#### Task objective
In the records below, find the line that contains "size of the" and the line that contains "-- bounds for", then retype exactly those two lines and every line between them.

--- Dataset content ---

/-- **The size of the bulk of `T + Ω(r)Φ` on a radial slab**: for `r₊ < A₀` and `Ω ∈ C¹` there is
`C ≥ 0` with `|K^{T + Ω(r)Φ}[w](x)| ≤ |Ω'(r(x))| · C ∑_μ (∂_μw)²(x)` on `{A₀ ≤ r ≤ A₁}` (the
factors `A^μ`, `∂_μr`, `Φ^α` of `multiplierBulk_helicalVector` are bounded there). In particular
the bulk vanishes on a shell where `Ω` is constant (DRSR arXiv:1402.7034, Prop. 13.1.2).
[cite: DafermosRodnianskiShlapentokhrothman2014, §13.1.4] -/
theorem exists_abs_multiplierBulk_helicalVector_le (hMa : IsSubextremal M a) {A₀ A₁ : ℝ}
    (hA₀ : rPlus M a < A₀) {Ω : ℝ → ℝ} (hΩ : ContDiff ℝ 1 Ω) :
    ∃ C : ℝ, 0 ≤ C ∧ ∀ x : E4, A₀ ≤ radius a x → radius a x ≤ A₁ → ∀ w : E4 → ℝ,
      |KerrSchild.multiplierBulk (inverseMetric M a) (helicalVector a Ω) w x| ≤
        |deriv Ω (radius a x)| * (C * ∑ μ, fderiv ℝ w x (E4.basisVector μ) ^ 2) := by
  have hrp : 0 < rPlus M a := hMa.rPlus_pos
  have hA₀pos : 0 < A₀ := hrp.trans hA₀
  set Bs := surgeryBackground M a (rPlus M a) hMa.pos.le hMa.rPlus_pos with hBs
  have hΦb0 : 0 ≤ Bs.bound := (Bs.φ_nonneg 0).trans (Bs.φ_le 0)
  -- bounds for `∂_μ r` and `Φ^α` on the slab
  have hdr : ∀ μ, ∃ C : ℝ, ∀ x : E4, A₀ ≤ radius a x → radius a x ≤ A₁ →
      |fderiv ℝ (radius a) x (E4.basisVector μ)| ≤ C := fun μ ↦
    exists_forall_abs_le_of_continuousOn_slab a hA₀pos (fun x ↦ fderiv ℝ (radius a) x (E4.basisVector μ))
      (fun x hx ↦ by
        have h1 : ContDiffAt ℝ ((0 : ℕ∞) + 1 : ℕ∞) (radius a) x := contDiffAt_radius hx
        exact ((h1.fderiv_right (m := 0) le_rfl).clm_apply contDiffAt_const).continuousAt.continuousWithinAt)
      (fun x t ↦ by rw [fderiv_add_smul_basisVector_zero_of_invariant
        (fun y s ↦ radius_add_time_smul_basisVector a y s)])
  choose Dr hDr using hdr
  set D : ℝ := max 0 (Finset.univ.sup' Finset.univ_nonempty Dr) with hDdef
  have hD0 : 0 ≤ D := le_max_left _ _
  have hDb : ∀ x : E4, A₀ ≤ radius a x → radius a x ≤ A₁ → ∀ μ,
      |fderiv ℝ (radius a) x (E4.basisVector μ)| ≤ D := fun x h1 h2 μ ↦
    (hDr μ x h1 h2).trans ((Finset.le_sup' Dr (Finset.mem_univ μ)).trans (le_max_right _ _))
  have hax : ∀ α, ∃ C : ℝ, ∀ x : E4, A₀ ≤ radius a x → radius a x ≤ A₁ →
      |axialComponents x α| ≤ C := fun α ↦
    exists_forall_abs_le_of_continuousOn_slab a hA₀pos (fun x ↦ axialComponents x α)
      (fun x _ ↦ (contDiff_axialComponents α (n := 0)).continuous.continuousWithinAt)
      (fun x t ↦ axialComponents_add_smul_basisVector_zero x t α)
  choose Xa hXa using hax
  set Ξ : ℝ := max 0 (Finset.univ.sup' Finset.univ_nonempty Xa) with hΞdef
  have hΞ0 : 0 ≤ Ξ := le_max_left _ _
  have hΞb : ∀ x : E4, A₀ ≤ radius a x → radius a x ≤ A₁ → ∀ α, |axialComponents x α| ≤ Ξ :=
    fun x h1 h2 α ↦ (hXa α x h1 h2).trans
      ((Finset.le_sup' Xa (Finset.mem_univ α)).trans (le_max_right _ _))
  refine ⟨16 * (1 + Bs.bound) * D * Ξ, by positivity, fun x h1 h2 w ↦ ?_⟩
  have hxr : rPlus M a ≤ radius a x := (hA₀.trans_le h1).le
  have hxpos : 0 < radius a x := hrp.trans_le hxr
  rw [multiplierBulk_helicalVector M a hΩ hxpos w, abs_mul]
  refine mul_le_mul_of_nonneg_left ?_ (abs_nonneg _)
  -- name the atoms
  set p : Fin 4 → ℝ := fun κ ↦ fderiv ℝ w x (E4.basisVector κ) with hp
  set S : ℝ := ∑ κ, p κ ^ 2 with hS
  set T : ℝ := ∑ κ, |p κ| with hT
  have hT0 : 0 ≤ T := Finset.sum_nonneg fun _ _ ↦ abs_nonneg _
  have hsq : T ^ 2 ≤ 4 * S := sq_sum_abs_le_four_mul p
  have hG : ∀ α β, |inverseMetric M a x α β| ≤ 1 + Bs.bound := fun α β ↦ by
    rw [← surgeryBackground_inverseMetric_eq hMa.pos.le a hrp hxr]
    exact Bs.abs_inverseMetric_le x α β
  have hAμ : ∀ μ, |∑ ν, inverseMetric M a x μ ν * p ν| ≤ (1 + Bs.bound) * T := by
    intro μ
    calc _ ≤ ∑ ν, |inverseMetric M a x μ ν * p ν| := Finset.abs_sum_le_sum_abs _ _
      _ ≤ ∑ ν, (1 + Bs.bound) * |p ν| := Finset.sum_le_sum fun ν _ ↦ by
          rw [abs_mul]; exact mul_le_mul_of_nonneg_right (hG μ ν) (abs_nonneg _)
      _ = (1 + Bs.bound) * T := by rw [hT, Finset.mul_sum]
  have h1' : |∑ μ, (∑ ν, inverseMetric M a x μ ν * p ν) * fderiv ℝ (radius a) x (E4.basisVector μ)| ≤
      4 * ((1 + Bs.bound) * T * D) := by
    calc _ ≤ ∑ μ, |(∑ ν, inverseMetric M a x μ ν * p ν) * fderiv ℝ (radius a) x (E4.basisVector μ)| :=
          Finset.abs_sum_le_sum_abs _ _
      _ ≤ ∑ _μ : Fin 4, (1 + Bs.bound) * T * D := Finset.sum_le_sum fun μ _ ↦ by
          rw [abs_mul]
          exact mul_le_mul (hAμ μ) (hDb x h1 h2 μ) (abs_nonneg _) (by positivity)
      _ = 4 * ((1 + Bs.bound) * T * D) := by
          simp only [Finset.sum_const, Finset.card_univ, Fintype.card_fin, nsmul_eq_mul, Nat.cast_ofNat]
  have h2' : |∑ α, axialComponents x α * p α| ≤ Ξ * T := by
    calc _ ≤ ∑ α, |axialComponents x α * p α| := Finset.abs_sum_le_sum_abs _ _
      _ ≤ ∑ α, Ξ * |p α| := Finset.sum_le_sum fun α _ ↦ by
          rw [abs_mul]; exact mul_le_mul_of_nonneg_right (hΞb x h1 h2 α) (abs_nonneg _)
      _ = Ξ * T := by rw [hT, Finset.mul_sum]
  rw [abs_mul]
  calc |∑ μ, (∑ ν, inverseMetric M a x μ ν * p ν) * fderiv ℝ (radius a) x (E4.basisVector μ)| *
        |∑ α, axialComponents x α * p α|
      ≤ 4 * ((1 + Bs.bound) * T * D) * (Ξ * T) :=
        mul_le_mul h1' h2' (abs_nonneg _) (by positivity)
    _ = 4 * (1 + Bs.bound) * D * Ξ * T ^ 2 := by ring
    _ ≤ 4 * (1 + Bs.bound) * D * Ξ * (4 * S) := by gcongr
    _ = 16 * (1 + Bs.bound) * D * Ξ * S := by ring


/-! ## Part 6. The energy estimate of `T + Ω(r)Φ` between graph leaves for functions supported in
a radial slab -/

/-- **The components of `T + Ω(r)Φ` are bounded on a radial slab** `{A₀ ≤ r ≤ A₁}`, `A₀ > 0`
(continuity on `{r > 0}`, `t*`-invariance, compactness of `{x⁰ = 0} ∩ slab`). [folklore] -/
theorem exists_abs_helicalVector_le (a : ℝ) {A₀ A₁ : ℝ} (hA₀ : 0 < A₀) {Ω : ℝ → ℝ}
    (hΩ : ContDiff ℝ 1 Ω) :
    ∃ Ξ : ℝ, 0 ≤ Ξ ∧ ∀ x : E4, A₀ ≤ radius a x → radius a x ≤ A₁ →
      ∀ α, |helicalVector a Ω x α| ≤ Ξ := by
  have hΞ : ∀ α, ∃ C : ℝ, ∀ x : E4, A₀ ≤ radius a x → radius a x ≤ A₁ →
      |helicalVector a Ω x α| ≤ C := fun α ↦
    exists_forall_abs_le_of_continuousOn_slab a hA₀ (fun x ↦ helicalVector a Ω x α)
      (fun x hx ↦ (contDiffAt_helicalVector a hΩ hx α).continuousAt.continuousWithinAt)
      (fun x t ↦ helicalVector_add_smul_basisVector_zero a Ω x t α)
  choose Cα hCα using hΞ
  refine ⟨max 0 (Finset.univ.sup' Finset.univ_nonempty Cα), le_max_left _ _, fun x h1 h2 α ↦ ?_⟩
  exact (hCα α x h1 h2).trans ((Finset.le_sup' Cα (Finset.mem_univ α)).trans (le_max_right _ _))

---
--- Dataset content ---

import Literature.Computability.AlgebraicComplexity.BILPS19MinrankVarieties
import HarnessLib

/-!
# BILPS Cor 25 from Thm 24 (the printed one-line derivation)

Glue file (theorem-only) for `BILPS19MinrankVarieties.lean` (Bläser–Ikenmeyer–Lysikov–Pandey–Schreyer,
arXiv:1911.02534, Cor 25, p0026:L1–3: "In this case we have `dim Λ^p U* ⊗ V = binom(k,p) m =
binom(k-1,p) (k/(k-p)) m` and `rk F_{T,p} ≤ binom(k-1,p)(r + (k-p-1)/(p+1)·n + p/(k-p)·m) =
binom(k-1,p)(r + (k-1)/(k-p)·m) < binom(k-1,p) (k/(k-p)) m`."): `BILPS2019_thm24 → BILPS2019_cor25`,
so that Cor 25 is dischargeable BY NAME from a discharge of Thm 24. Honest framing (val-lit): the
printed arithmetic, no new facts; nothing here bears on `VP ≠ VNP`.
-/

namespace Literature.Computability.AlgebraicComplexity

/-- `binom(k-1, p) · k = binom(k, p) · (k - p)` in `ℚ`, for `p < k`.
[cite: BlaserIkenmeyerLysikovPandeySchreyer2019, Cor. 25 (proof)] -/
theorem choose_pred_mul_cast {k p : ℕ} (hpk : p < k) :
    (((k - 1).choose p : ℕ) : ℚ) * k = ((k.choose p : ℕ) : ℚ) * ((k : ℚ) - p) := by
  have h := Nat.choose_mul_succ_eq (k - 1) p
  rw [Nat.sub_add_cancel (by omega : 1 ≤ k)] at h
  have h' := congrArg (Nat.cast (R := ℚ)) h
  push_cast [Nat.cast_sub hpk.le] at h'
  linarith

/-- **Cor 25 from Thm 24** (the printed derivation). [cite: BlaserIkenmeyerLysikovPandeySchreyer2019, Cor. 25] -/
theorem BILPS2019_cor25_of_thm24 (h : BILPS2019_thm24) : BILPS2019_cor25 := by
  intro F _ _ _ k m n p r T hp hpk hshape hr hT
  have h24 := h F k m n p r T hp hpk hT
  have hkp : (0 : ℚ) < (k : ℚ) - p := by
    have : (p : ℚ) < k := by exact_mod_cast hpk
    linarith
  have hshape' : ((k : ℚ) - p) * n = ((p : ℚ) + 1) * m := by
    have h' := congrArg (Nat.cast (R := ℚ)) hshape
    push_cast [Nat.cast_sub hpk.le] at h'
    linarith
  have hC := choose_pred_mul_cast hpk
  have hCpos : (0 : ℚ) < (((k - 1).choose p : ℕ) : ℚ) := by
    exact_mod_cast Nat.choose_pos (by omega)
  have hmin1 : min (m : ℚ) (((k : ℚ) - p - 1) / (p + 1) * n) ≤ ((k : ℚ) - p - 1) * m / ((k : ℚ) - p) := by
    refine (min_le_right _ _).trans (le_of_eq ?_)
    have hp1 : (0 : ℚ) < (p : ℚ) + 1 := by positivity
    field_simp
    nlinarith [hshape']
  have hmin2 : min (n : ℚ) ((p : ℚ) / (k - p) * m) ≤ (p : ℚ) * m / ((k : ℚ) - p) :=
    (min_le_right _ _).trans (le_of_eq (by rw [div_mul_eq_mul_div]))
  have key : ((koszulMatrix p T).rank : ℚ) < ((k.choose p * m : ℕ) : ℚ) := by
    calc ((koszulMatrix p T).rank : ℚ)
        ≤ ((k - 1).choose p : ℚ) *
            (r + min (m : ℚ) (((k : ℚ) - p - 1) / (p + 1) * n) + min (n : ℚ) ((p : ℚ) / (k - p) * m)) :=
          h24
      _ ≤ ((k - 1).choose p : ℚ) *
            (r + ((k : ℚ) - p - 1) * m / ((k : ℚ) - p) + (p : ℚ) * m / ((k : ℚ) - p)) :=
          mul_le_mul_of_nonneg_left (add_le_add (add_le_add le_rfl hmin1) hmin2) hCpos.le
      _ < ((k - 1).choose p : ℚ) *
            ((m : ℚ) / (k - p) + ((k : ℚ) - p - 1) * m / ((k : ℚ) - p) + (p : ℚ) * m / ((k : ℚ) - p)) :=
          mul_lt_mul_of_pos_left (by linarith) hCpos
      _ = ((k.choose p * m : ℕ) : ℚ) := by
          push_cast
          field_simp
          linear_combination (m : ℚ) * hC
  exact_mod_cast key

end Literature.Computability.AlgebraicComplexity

---

#### Exercise answer
/-- **The size of the bulk of `T + Ω(r)Φ` on a radial slab**: for `r₊ < A₀` and `Ω ∈ C¹` there is
`C ≥ 0` with `|K^{T + Ω(r)Φ}[w](x)| ≤ |Ω'(r(x))| · C ∑_μ (∂_μw)²(x)` on `{A₀ ≤ r ≤ A₁}` (the
factors `A^μ`, `∂_μr`, `Φ^α` of `multiplierBulk_helicalVector` are bounded there). In particular
the bulk vanishes on a shell where `Ω` is constant (DRSR arXiv:1402.7034, Prop. 13.1.2).
[cite: DafermosRodnianskiShlapentokhrothman2014, §13.1.4] -/
theorem exists_abs_multiplierBulk_helicalVector_le (hMa : IsSubextremal M a) {A₀ A₁ : ℝ}
    (hA₀ : rPlus M a < A₀) {Ω : ℝ → ℝ} (hΩ : ContDiff ℝ 1 Ω) :
    ∃ C : ℝ, 0 ≤ C ∧ ∀ x : E4, A₀ ≤ radius a x → radius a x ≤ A₁ → ∀ w : E4 → ℝ,
      |KerrSchild.multiplierBulk (inverseMetric M a) (helicalVector a Ω) w x| ≤
        |deriv Ω (radius a x)| * (C * ∑ μ, fderiv ℝ w x (E4.basisVector μ) ^ 2) := by
  have hrp : 0 < rPlus M a := hMa.rPlus_pos
  have hA₀pos : 0 < A₀ := hrp.trans hA₀
  set Bs := surgeryBackground M a (rPlus M a) hMa.pos.le hMa.rPlus_pos with hBs
  have hΦb0 : 0 ≤ Bs.bound := (Bs.φ_nonneg 0).trans (Bs.φ_le 0)
  -- bounds for `∂_μ r` and `Φ^α` on the slab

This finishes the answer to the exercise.